- Work task: Go through the entries one line at a time, and gather every line that has the word "general".

- Saved entries:
☆ ☆ ☆ ☆ ☆

import Mathlib.Analysis.SpecialFunctions.Exponential
import Mathlib.Analysis.Calculus.SmoothSeries
import Mathlib.Analysis.Calculus.FDeriv.Pow
import Mathlib.Analysis.Normed.Module.Connected
import HarnessLib

/-!
# The Fréchet derivative of `NormedSpace.exp` at a general point of a noncommutative Banach algebra
# (termwise derivative of the exponential series)

[folklore] matrix / Banach-algebra analysis, kernel-checked; Mathlib-only imports.  Written for the cell
`pub-balaban` (Bałaban YM₄ ultraviolet-stability audit), T4 programme, off-spine node T4-D.G-EML («BlockHaarAC of the
printed small-loop average», GAPS G-pv03-9 = `EML-HAARAC.md` §5, kernel brick (K1): "the Fréchet derivative of
`NormedSpace.exp` at a general point of a noncommutative normed algebra"), row T4-D.G-EML-K1*.  VALUE: a reusable
calculus fact that Mathlib lacks; NOT an estimate of the manuscripts under audit, NOT summit progress.

WHAT MATHLIB HAS.  `hasFDerivAt_exp_zero` / `hasStrictFDerivAt_exp_zero` (the derivative `1` at `x = 0`),
`hasFDerivAt_exp_of_mem_ball` / `hasStrictFDerivAt_exp` (the derivative `exp x • 1` in a COMMUTATIVE Banach algebra),
`hasFDerivAt_exp_smul_const_of_mem_ball` & co. (the line `t ↦ exp (t • x)`), `NormedSpace.exp_analytic` (analyticity, no
formula), and the noncommutative power rule `hasFDerivAt_pow'`
(`D(xⁿ) h = Σ_{i<n} x^{n−1−i} h x^i`) together with termwise differentiation of series
`hasFDerivAt_tsum_of_isPreconnected`.  The module docstring of `Mathlib.Analysis.SpecialFunctions.Exponential` lists no
general-point noncommutative derivative.

WHAT THE TREE ALREADY HAS (correction of record, v1.0.1).  `Literature.Analysis.Calculus.ExpDuhamel` (imported by the
cell's own `…Balaban1983to89.MatrixLog`) PROVES the general-point derivative of `exp` in a real Banach algebra
(`[NormedAlgebra ℝ 𝔸] [NormedAlgebra ℚ 𝔸] [CompleteSpace 𝔸]`) in DUHAMEL'S INTEGRAL FORM: `exp_sub_exp_eq_integral`
(`exp y − exp x = ∫₀¹ exp((1−r)x) (y−x) exp(ry) dr`), `hasFDerivAt_exp_fderiv`, `fderiv_exp_apply_eq_integral`
(`D exp_x(h) = ∫₀¹ exp((1−r)x) h exp(rx) dr`), `fderiv_exp_apply_eq_exp_mul_integral`
(`= exp x · ∫₀¹ Ad(exp(−rx)) h dr`), `hasDerivAt_exp_comp` (along a curve), with the norm bounds `norm_exp_sub_one_le`
& co.; and `Literature.Analysis.Calculus.ExpLocalLieSubalgebra.exp_neg_mul_fderiv_exp_mem` (the trivialised
differential preserves an `Ad`-stable closed subalgebra).  The v1.0 sentence of this header «the project tree uses the
derivative of `exp` only at `0`» was WRONG (a presearch miss of the filing seat, found after landing) and is withdrawn.
DELTA of this file relative to `ExpDuhamel`: the SERIES form; the derivative as an operator-norm-convergent `tsum` of
continuous linear maps, over `𝕂 ∈ {ℝ, ℂ}` (`[RCLike 𝕂]`, so `ℂ`-linear for `ℂ`-algebras) and without a
`[NormedAlgebra ℚ 𝔸]` argument; the explicit bound `‖D exp(x)‖ ≤ e^{‖x‖}`; the commuting case.  The two forms are
complementary (integral ⇔ series by expanding the exponentials under the integral — NOT proved here).

WHAT THIS FILE ADDS (all proved, axioms `propext`/`Classical.choice`/`Quot.sound` only).  For `𝕂 = ℝ` or `ℂ`
(`[RCLike 𝕂]`) and a normed `𝕂`-algebra `𝔸` (`[NormedRing 𝔸] [NormedAlgebra 𝕂 𝔸]`; `[NormOneClass 𝔸]` from the norm
bounds on, `[CompleteSpace 𝔸]` from the main theorem on):
* `ExpFDeriv.term 𝕂 x n : 𝔸 →L[𝕂] 𝔸`, the derivative of `y ↦ (n!)⁻¹ • yⁿ` at `x`
  (`hasFDerivAt_term`), `term_apply` (`term x n h = (n!)⁻¹ • Σ_{i<n} x^{n−1−i} h x^i`), `term_zero`;
* `norm_term_le` (`‖x‖ ≤ R ⇒ ‖term x n‖ ≤ n R^{n−1}/n!`), `hasSum_bound` (`Σ_n n R^{n−1}/n! = e^R`), `summable_bound`,
  `summable_norm_term`, `summable_term`;
* **`hasFDerivAt_exp`**: `HasFDerivAt exp (Σ' n, term 𝕂 x n) x` at EVERY `x` — the termwise derivative of the
  exponential series, converging in operator norm (proof: `hasFDerivAt_pow'` + `hasFDerivAt_tsum_of_isPreconnected` on
  the ball `‖y‖ < ‖x‖ + 1` with the bounds above + `NormedSpace.exp_eq_tsum`);
* `differentiableAt_exp`, `differentiable_exp`, `fderiv_exp`, the applied formula `fderiv_exp_apply`
  (`D exp(x) h = Σ' n (n!)⁻¹ • Σ_{i<n} x^{n−1−i} h x^i`), the bound `norm_fderiv_exp_le` (`‖D exp(x)‖ ≤ e^{‖x‖}`),
  the directional derivative along an affine line `hasDerivAt_exp_add_smul`
  (`d/ds exp(x + s h) = D exp(x + s h) h`; cf. the tree's `hasDerivAt_exp_comp` (module `ExpDuhamel`) for a general curve, integral
  form), and the commuting sanity case `fderiv_exp_apply_of_commute`
  (`xh = hx ⇒ D exp(x) h = h · exp x`).

LITERATURE CONTEXT (orientation only — nothing below is used as a hypothesis; every declaration is kernel-proved).
The formula is the classical derivative of the matrix exponential: D. S. Bernstein, *Matrix Mathematics* (2nd ed.,
Princeton 2009), Fact 11.14.3 (`Dexp(A;B) = d/dt e^{A+tB}|₀ = ∫₀¹ e^{τA} B e^{(1−τ)A} dτ`) and Fact 11.14.4
(`= ((e^{ad_A} − I)/ad_A)(B) e^A = Σ_k ad_A^k(B) e^A/(k+1)!`) [held corpus `book:bernstein2009-matrix-mathematics`,
PDF pp. 682–683, read 2026-08-19]; N. J. Higham, *Functions of Matrices* (SIAM 2008), ch. 10 [galaxy
panama:476045585154110].  The SERIES form proved here (`Σ_n (n!)⁻¹ Σ_{i+j=n−1} Aⁱ B Aʲ`) is the termwise derivative
from which both printed forms follow; the Duhamel-integral and `f(ad)` right-trivialised forms (the latter is what
G-pv03-9 (E1) uses) are NOT in this file — they are algebra on top of `fderiv_exp_apply`, left to a later module.

DIVERGENCES / SCOPE.  (a) `[NormOneClass 𝔸]` (`‖1‖ = 1`) is assumed for the operator-norm bounds (it holds for the
`L²`-operator / C⋆ norm on matrices used by the cell's `UnitaryModel`, not for e.g. the Frobenius norm); the main
theorem inherits it.  (b) Scalars `𝕂 ∈ {ℝ, ℂ}` through `[RCLike 𝕂]`; a `ℂ`-derivative restricts to `ℝ` by
`HasFDerivAt.restrictScalars`.  (c) No `HasStrictFDerivAt` version (the series lemma gives `HasFDerivAt`; strictness
follows from analyticity if ever needed).

CHANGELOG.  v1.0 (2026-08-19, pub-balaban seat b2b-balaban-pv11-g7): first version.  v1.0.1 (same day, same seat):
DOCSTRING-ONLY — «WHAT THE TREE ALREADY HAS» paragraph added (the tree's `ExpDuhamel` integral form; the v1.0 claim that
the tree had the derivative only at `0` withdrawn; delta stated); every declaration byte-identical to v1.0.
-/

noncomputable section

open NormedSpace Filter Topology
open scoped Nat RightActions

namespace Literature.Analysis.SpecialFunctions

namespace ExpFDeriv

variable (𝕂 : Type*) [RCLike 𝕂] {𝔸 : Type*} [NormedRing 𝔸] [NormedAlgebra 𝕂 𝔸]

/-- The `n`-th term of the derivative series of `exp` at `x`: the continuous linear map
`h ↦ (n!)⁻¹ • Σ_{i<n} x^{n−1−i} h x^i`, i.e. the derivative of `y ↦ (n!)⁻¹ • yⁿ` at `x`
(`hasFDerivAt_pow'`). [folklore] -/
def term (x : 𝔸) (n : ℕ) : 𝔸 →L[𝕂] 𝔸 :=
  (n !⁻¹ : 𝕂) • ∑ i ∈ Finset.range n, x ^ (n.pred - i) •> ContinuousLinearMap.id 𝕂 𝔸 <• x ^ i

/-- The applied form of the `n`-th term. [folklore] -/
theorem term_apply (x h : 𝔸) (n : ℕ) :
    term 𝕂 x n h = (n !⁻¹ : 𝕂) • ∑ i ∈ Finset.range n, x ^ (n.pred - i) * h * x ^ i := by
  simp [term]

/-- The `0`-th term vanishes. [folklore] -/
@[simp] theorem term_zero (x : 𝔸) : term 𝕂 x 0 = 0 := by
  simp [term]

/-- Each term is the Fréchet derivative of `y ↦ (n!)⁻¹ • yⁿ` (Mathlib's noncommutative power rule
`hasFDerivAt_pow'`). [folklore] -/
theorem hasFDerivAt_term (x : 𝔸) (n : ℕ) :
    HasFDerivAt (fun y : 𝔸 => (n !⁻¹ : 𝕂) • y ^ n) (term 𝕂 x n) x := by
  have h : HasFDerivAt ((n !⁻¹ : 𝕂) • fun y : 𝔸 => y ^ n) (term 𝕂 x n) x :=
    (hasFDerivAt_pow' (𝕜 := 𝕂) n).const_smul (n !⁻¹ : 𝕂)
  exact h

variable [NormOneClass 𝔸]

/-- Operator-norm bound of the `n`-th term when `‖x‖ ≤ R`: `‖term x n‖ ≤ n R^{n−1} / n!`. [folklore] -/
theorem norm_term_le {R : ℝ} {x : 𝔸} (hx : ‖x‖ ≤ R) (n : ℕ) :
    ‖term 𝕂 x n‖ ≤ (n ! : ℝ)⁻¹ * (n * R ^ (n - 1)) := by
  have hR : 0 ≤ R := (norm_nonneg _).trans hx
  refine ContinuousLinearMap.opNorm_le_bound _ (by positivity) fun h => ?_
  rw [term_apply, norm_smul, norm_inv, RCLike.norm_natCast, mul_assoc]
  gcongr
  calc ‖∑ i ∈ Finset.range n, x ^ (n.pred - i) * h * x ^ i‖
      ≤ ∑ i ∈ Finset.range n, ‖x ^ (n.pred - i) * h * x ^ i‖ := norm_sum_le _ _
    _ ≤ ∑ i ∈ Finset.range n, R ^ (n - 1) * ‖h‖ := by
        refine Finset.sum_le_sum fun i hi => ?_
        have hi' : i < n := Finset.mem_range.1 hi
        calc ‖x ^ (n.pred - i) * h * x ^ i‖ ≤ ‖x ^ (n.pred - i)‖ * ‖h‖ * ‖x ^ i‖ :=
              (norm_mul_le _ _).trans (mul_le_mul_of_nonneg_right (norm_mul_le _ _) (norm_nonneg _))
          _ ≤ R ^ (n.pred - i) * ‖h‖ * R ^ i := by
              gcongr
              · exact (norm_pow_le x _).trans (pow_le_pow_left₀ (norm_nonneg _) hx _)
              · exact (norm_pow_le x _).trans (pow_le_pow_left₀ (norm_nonneg _) hx _)
          _ = R ^ (n - 1) * ‖h‖ := by
              rw [mul_right_comm, ← pow_add, Nat.pred_eq_sub_one, Nat.sub_add_cancel (by omega)]
    _ = n * R ^ (n - 1) * ‖h‖ := by
        rw [Finset.sum_const, Finset.card_range, nsmul_eq_mul]; ring

/-- The bounding sequence `n R^{n−1}/n!` (`= R^{n−1}/(n−1)!`) has sum `Real.exp R`. [folklore] -/
theorem hasSum_bound (R : ℝ) :
    HasSum (fun n : ℕ => (n ! : ℝ)⁻¹ * (n * R ^ (n - 1))) (Real.exp R) := by
  have h1 : HasSum (fun n : ℕ => R ^ n / n !) (Real.exp R) := by
    rw [congr_fun Real.exp_eq_exp_ℝ R]
    exact expSeries_div_hasSum_exp R
  have h2 : (fun n : ℕ => ((n + 1) ! : ℝ)⁻¹ * (((n + 1 : ℕ) : ℝ) * R ^ (n + 1 - 1)))
      = fun n => R ^ n / n ! := by
    funext n
    rw [Nat.factorial_succ, Nat.cast_mul, Nat.add_sub_cancel]
    have hn : (n ! : ℝ) ≠ 0 := by positivity
    have hn1 : ((n + 1 : ℕ) : ℝ) ≠ 0 := by positivity
    field_simp
  have h3 := (hasSum_nat_add_iff (f := fun n : ℕ => (n ! : ℝ)⁻¹ * (n * R ^ (n - 1))) 1).1
    (by rw [h2]; exact h1)
  simpa using h3

/-- The bounding sequence is summable. [folklore] -/
theorem summable_bound (R : ℝ) : Summable fun n : ℕ => (n ! : ℝ)⁻¹ * (n * R ^ (n - 1)) :=
  (hasSum_bound R).summable

/-- The derivative series `Σ_n term x n` is absolutely summable in operator norm. [folklore] -/
theorem summable_norm_term (x : 𝔸) : Summable fun n => ‖term 𝕂 x n‖ :=
  Summable.of_nonneg_of_le (fun _ => norm_nonneg _) (fun n => norm_term_le 𝕂 le_rfl n)
    (summable_bound ‖x‖)

variable [CompleteSpace 𝔸]

/-- The derivative series `Σ_n term x n` is summable in operator norm. [folklore] -/
theorem summable_term (x : 𝔸) : Summable fun n => term 𝕂 x n :=
  (summable_norm_term 𝕂 x).of_norm

/-- **The Fréchet derivative of `exp` at a general point** of a complete normed algebra over `ℝ` or
`ℂ` (noncommutative; `‖1‖ = 1`): `D exp(x) = Σ_n (n!)⁻¹ Σ_{i<n} x^{n−1−i} (·) x^i` — the termwise
derivative of the exponential series, converging in operator norm. [folklore] -/
theorem hasFDerivAt_exp (x : 𝔸) : HasFDerivAt (exp : 𝔸 → 𝔸) (∑' n, term 𝕂 x n) x := by
  letI : NormedSpace ℝ 𝔸 := NormedSpace.restrictScalars ℝ 𝕂 𝔸
  set R : ℝ := ‖x‖ + 1 with hR
  have hs : IsOpen (Metric.ball (0 : 𝔸) R) := Metric.isOpen_ball
  have hs' : IsPreconnected (Metric.ball (0 : 𝔸) R) := Metric.isPreconnected_ball
  have hx : x ∈ Metric.ball (0 : 𝔸) R := by simp [hR]
  have h0 : (0 : 𝔸) ∈ Metric.ball (0 : 𝔸) R := by
    simp only [Metric.mem_ball, dist_zero_right, norm_zero, hR]; positivity
  have hmain := hasFDerivAt_tsum_of_isPreconnected (summable_bound R) hs hs'
    (fun n y _ => hasFDerivAt_term 𝕂 y n)
    (fun n y hy => norm_term_le 𝕂 (le_of_lt (by simpa using hy)) n) h0
    (expSeries_summable' (𝕂 := 𝕂) (0 : 𝔸)) hx
  rw [exp_eq_tsum 𝕂]
  exact hmain

/-- `exp` is differentiable at every point (with the explicit derivative above). [folklore] -/
theorem differentiableAt_exp (x : 𝔸) : DifferentiableAt 𝕂 (exp : 𝔸 → 𝔸) x :=
  (hasFDerivAt_exp 𝕂 x).differentiableAt

/-- `exp` is differentiable. [folklore] -/
theorem differentiable_exp : Differentiable 𝕂 (exp : 𝔸 → 𝔸) := fun x =>
  differentiableAt_exp 𝕂 x

/-- The Fréchet derivative of `exp` is the derivative series. [folklore] -/
theorem fderiv_exp (x : 𝔸) : fderiv 𝕂 (exp : 𝔸 → 𝔸) x = ∑' n, term 𝕂 x n :=
  (hasFDerivAt_exp 𝕂 x).fderiv

/-- The applied form: `D exp(x) h = Σ_n (n!)⁻¹ Σ_{i<n} x^{n−1−i} h x^i`. [folklore] -/
theorem fderiv_exp_apply (x h : 𝔸) :
    (∑' n, term 𝕂 x n) h
      = ∑' n : ℕ, (n !⁻¹ : 𝕂) • ∑ i ∈ Finset.range n, x ^ (n.pred - i) * h * x ^ i := by
  have happ := (ContinuousLinearMap.apply 𝕂 𝔸 h).map_tsum (summable_term 𝕂 x)
  simp only [ContinuousLinearMap.apply_apply] at happ
  rw [happ]
  simp_rw [term_apply]

omit [CompleteSpace 𝔸] in
/-- Operator-norm bound: `‖D exp(x)‖ ≤ e^{‖x‖}`. [folklore] -/
theorem norm_fderiv_exp_le (x : 𝔸) : ‖∑' n, term 𝕂 x n‖ ≤ Real.exp ‖x‖ :=
  tsum_of_norm_bounded (hasSum_bound ‖x‖) fun n => norm_term_le 𝕂 le_rfl n

/-- The directional derivative along an affine line: `d/dt exp(x + t h) = D exp(x + t h) h`.
[folklore] -/
theorem hasDerivAt_exp_add_smul (x h : 𝔸) (t : 𝕂) :
    HasDerivAt (fun s : 𝕂 => exp (x + s • h)) ((∑' n, term 𝕂 (x + t • h) n) h) t := by
  have hline : HasDerivAt (fun s : 𝕂 => x + s • h) h t := by
    simpa using ((hasDerivAt_id t).smul_const h).const_add x
  exact (hasFDerivAt_exp 𝕂 (x + t • h)).comp_hasDerivAt t hline

/-- Sanity / commuting case: on a direction `h` commuting with `x` the derivative is `h · exp x`
(each inner sum collapses to `n x^{n−1} h`, and `Σ_{n≥1} x^{n−1}/(n−1)! = exp x`). [folklore] -/
theorem fderiv_exp_apply_of_commute {x h : 𝔸} (hxh : Commute x h) :
    (∑' n, term 𝕂 x n) h = h * exp x := by
  rw [fderiv_exp_apply]
  -- the collapsed general term
  set g : ℕ → 𝔸 := fun m => ((m ! : 𝕂)⁻¹ * m) • (h * x ^ (m - 1)) with hg_def
  have hterm : ∀ n : ℕ, ((n !⁻¹ : 𝕂) • ∑ i ∈ Finset.range n, x ^ (n.pred - i) * h * x ^ i)
      = g n := by
    intro n
    have hcomm : ∀ i ∈ Finset.range n, x ^ (n.pred - i) * h * x ^ i = h * x ^ (n - 1) := by
      intro i hi
      have hi' : i < n := Finset.mem_range.1 hi
      rw [(hxh.pow_left _).eq, mul_assoc, ← pow_add, Nat.pred_eq_sub_one,
        Nat.sub_add_cancel (by omega)]
    rw [Finset.sum_congr rfl hcomm, Finset.sum_const, Finset.card_range, ← Nat.cast_smul_eq_nsmul 𝕂,
      smul_smul, hg_def]
  rw [tsum_congr hterm]
  -- the shifted general term
  have hg : ∀ n : ℕ, g (n + 1) = h * ((n !⁻¹ : 𝕂) • x ^ n) := by
    intro n
    have hn : (n ! : 𝕂) ≠ 0 := Nat.cast_ne_zero.2 (Nat.factorial_pos n).ne'
    have hn1 : ((n + 1 : ℕ) : 𝕂) ≠ 0 := Nat.cast_ne_zero.2 (Nat.succ_ne_zero n)
    have hcoef : (((n + 1) ! : 𝕂)⁻¹ * ((n + 1 : ℕ) : 𝕂)) = (n ! : 𝕂)⁻¹ := by
      rw [Nat.factorial_succ, Nat.cast_mul, mul_inv, mul_comm ((((n + 1 : ℕ) : 𝕂))⁻¹), mul_assoc,
        inv_mul_cancel₀ hn1, mul_one]
    simp only [hg_def, Nat.add_sub_cancel, hcoef, mul_smul_comm]
  have hg0 : g 0 = 0 := by simp [hg_def]
  have hsum : Summable fun n : ℕ => (n !⁻¹ : 𝕂) • x ^ n := expSeries_summable' x
  have hsum' : Summable fun n : ℕ => g (n + 1) := by
    rw [funext hg]; exact hsum.mul_left h
  rw [tsum_eq_zero_add' hsum', hg0, zero_add, tsum_congr hg, hsum.tsum_mul_left h,
    congr_fun (exp_eq_tsum 𝕂) x]

end ExpFDeriv

end Literature.Analysis.SpecialFunctions

end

☆ ☆ ☆ ☆ ☆

- Task output:
# The Fréchet derivative of `NormedSpace.exp` at a general point of a noncommutative Banach algebra
`NormedSpace.exp` at a general point of a noncommutative normed algebra"), row T4-D.G-EML-K1*.  VALUE: a reusable
general-point noncommutative derivative.
cell's own `…Balaban1983to89.MatrixLog`) PROVES the general-point derivative of `exp` in a real Banach algebra
  (`d/ds exp(x + s h) = D exp(x + s h) h`; cf. the tree's `hasDerivAt_exp_comp` (module `ExpDuhamel`) for a general curve, integral
/-- **The Fréchet derivative of `exp` at a general point** of a complete normed algebra over `ℝ` or
  -- the collapsed general term
  -- the shifted general term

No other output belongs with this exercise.